The Advantages and Difficulties of Primary Cells - benniebio
https://www.creative-bioarray.com/products/primary-cells-14.htm
======
benniebio
The Culture of Primary Cells In spite of the multiple advantages primay cells
involved, it is still a difficult process to obtain a pure primary cell
population. Comparing to cell lines, primary cells are very sensitive and
require additional nutrients that are not included in the classical medium. In
order to optimize the survival and growth of primary cells, they performed
best in a specific medium tailored to each cell type. Such as, endothelial
cells have very different nutritional needs than epithelial cells or neurons
and therefore require a seperate culture medium.

Traditional cell culture media rely on serum to provide growth factors,
hormones, lipids and other undefined components to support cell growth.
However, for primary cells, high serum levels can result in differentiation or
promote the growth of contaminating cells such as fibroblasts. In addition,
the use of serum will also lead to the increase of cost and variations in
different variations. These problems can be avoided through the application of
a special formulation medium with little or no serum, while achieving greater
customization to promote the growth of a single primary cell type. Other
practices, such as inoculation of primary cells on more physiologically
relevant substrates rather than synthetic polymers, can significantly improve
cell attachment, growth and purity.

------
benniebio
The Analysis of Gene Expression Gene expression analysis is critical for
understanding the transcriptome profiles of primary cells and how they
directly affect the function of cells. Traditional reporter gene assays and
cDNA microarrays typically require transfection of foreign materials or large
amounts of high quality RNA. However, it is well known that primary cells are
difficult to transfect and the efficiency between cell types differs a lot. In
addition, primary cells have a limited life span and limited amplification
capabilities, making it difficult to obtain high yields of RNA.

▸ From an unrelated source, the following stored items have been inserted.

/-- **Split units halve the mass**: with 2-edge units, a cut rectangle over `B` inside NON-3-COL has `mu`-mass at
most `(1/2)^{|I|}` for any set `I` of units SPLIT by `B` (one edge inside `B`, another not).  For a unit system
whose every near-bisection `B` splits `s(B)` units this is exactly the shape of X1's bound, with `2^{-s(B)}`. -/
theorem rect_mass_le_half_pow {V ι : Type*} [Fintype V] [DecidableEq V] [Fintype ι] [DecidableEq ι]
    {W : Finset (Sym2 V)} {π : ι → Finset (Sym2 V)} (h2 : ∀ i, (π i).card = 2) {B : Finset V}
    (hD2 : ∀ i, (SimpleGraph.fromEdgeSet (↑(gammaMinus W π i) : Set (Sym2 V))).Colorable 3)
    (I : Finset ι) (hI : ∀ i ∈ I, (∃ e ∈ π i, ∀ v ∈ e, v ∈ B) ∧ (∃ e ∈ π i, ∃ v ∈ e, v ∉ B))
    (𝓐 𝓑 : Finset (Finset (Sym2 V)))
    (h𝓐 : ∀ α ∈ 𝓐, ∀ e ∈ α, ¬ e.IsDiag ∧ ∃ v ∈ e, v ∉ B)
    (h𝓑 : ∀ β ∈ 𝓑, ∀ e ∈ β, ¬ e.IsDiag ∧ ∀ v ∈ e, v ∈ B)
    (hN : ∀ α ∈ 𝓐, ∀ β ∈ 𝓑, ¬ (SimpleGraph.fromEdgeSet ((α ∪ β : Finset (Sym2 V)) : Set (Sym2 V))).Colorable 3) :
    ∑ q ∈ 𝓐 ×ˢ 𝓑, mu W π (q.1 ∪ q.2) ≤ (1 / 2 : ℝ) ^ I.card := by
  refine (rect_mass_le hD2 𝓐 𝓑 h𝓐 h𝓑 hN).trans ?_
  -- the two counts of unit i
  set a : ι → ℕ := fun i => ((π i).filter fun e => ∀ v ∈ e, v ∈ B).card with ha
  set b : ι → ℕ := fun i => ((π i).filter fun e => ¬ ∀ v ∈ e, v ∈ B).card with hb
  have hab : ∀ i, a i + b i = 2 := fun i => by
    simp only [ha, hb]
    rw [card_filter_add_card_filter_not, h2 i]
  have hmax2 : ∀ i, max (a i) (b i) ≤ 2 := fun i => by
    have := hab i
    omega
  have hmax1 : ∀ i ∈ I, max (a i) (b i) ≤ 1 := fun i hi => by
    obtain ⟨⟨e, he, hein⟩, ⟨e', he', v, hv, hvB⟩⟩ := hI i hi
    have ha1 : 1 ≤ a i := card_pos.2 ⟨e, mem_filter.2 ⟨he, hein⟩⟩
    have hb1 : 1 ≤ b i := card_pos.2 ⟨e', mem_filter.2 ⟨he', fun h => hvB (h v hv)⟩⟩
    have := hab i
    omega
  -- ∏ max ≤ 2^(#ι - #I)
  have hprod : ∏ i, max (a i) (b i) ≤ 2 ^ (Fintype.card ι - I.card) := by
    calc ∏ i, max (a i) (b i) ≤ ∏ i, (if i ∈ I then 1 else 2) :=
          prod_le_prod (fun i _ => Nat.zero_le _) fun i _ => by
            split_ifs with h
            · exact hmax1 i h
            · exact hmax2 i
      _ = 2 ^ (Fintype.card ι - I.card) := by
          rw [prod_ite, prod_const_one, one_mul, prod_const]
          congr 1
          rw [filter_not, filter_mem_eq_inter, univ_inter, card_univ_sdiff]
  have hT : ((transversals π).card : ℝ) = 2 ^ Fintype.card ι := by
    rw [card_transversals]
    simp only [h2, prod_const, card_univ]
    push_cast
    rfl
  have hIle : I.card ≤ Fintype.card ι := card_le_univ I
  rw [hT]
  calc ((∏ i, max (a i) (b i) : ℕ) : ℝ) / 2 ^ Fintype.card ι
      ≤ (2 : ℝ) ^ (Fintype.card ι - I.card) / 2 ^ Fintype.card ι := by
        gcongr
        exact_mod_cast hprod
    _ = (1 / 2 : ℝ) ^ I.card := by
        rw [pow_sub₀ (2 : ℝ) two_ne_zero hIle, one_div_pow]
        field_simp

end Summit.PneNP.PneNP.Theorems.AeaCutRectanglesTransversalEngine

All of which problems can be overcome using quantitative PCR (qPCR) arrays
that have been validated and optimized using primary cell cDNA. qPCR arrays
enable researchers to directly measure protein expression patterns in primary
cells, stem cells, tissues and cell lines. Because of the high sensitivity and
specificity of these assays, it is even possible to analyze genes with very
low abundance.

------
benniebio
Cell culture studies provide a valuable complement to in vivo experiments
which allow for more controlled manipulation of cellular functions and
processes. For decades, cell lines have played a vital role in the development
of scientific advancement, researchers have become more cautious while
interpreting data generated by cell lines, and factors such as
misidentification and contaminated cell lines have spurred new interest in
primary cells.

Another disadvantage of cell lines is that they are usually genetically and
phenotypically different from the tissue from which they are derived. In
contrast, primary cells maintain many important markers and functions that are
visible in the body. For example, the 3,4-endothelial cell line is lack of
various functional markers, while primary endothelial cells retain these key
features.

------
benniebio
The future application Gene expression analysis of primary cells will enable
researchers to better understand biological pathways and disease processes
such as cell cycle regulation, stem cell biology, cancer development, and
neurological diseases. Primary cells are a primier tool which can be applied
to the future scientific breakthroughs and disease treatments.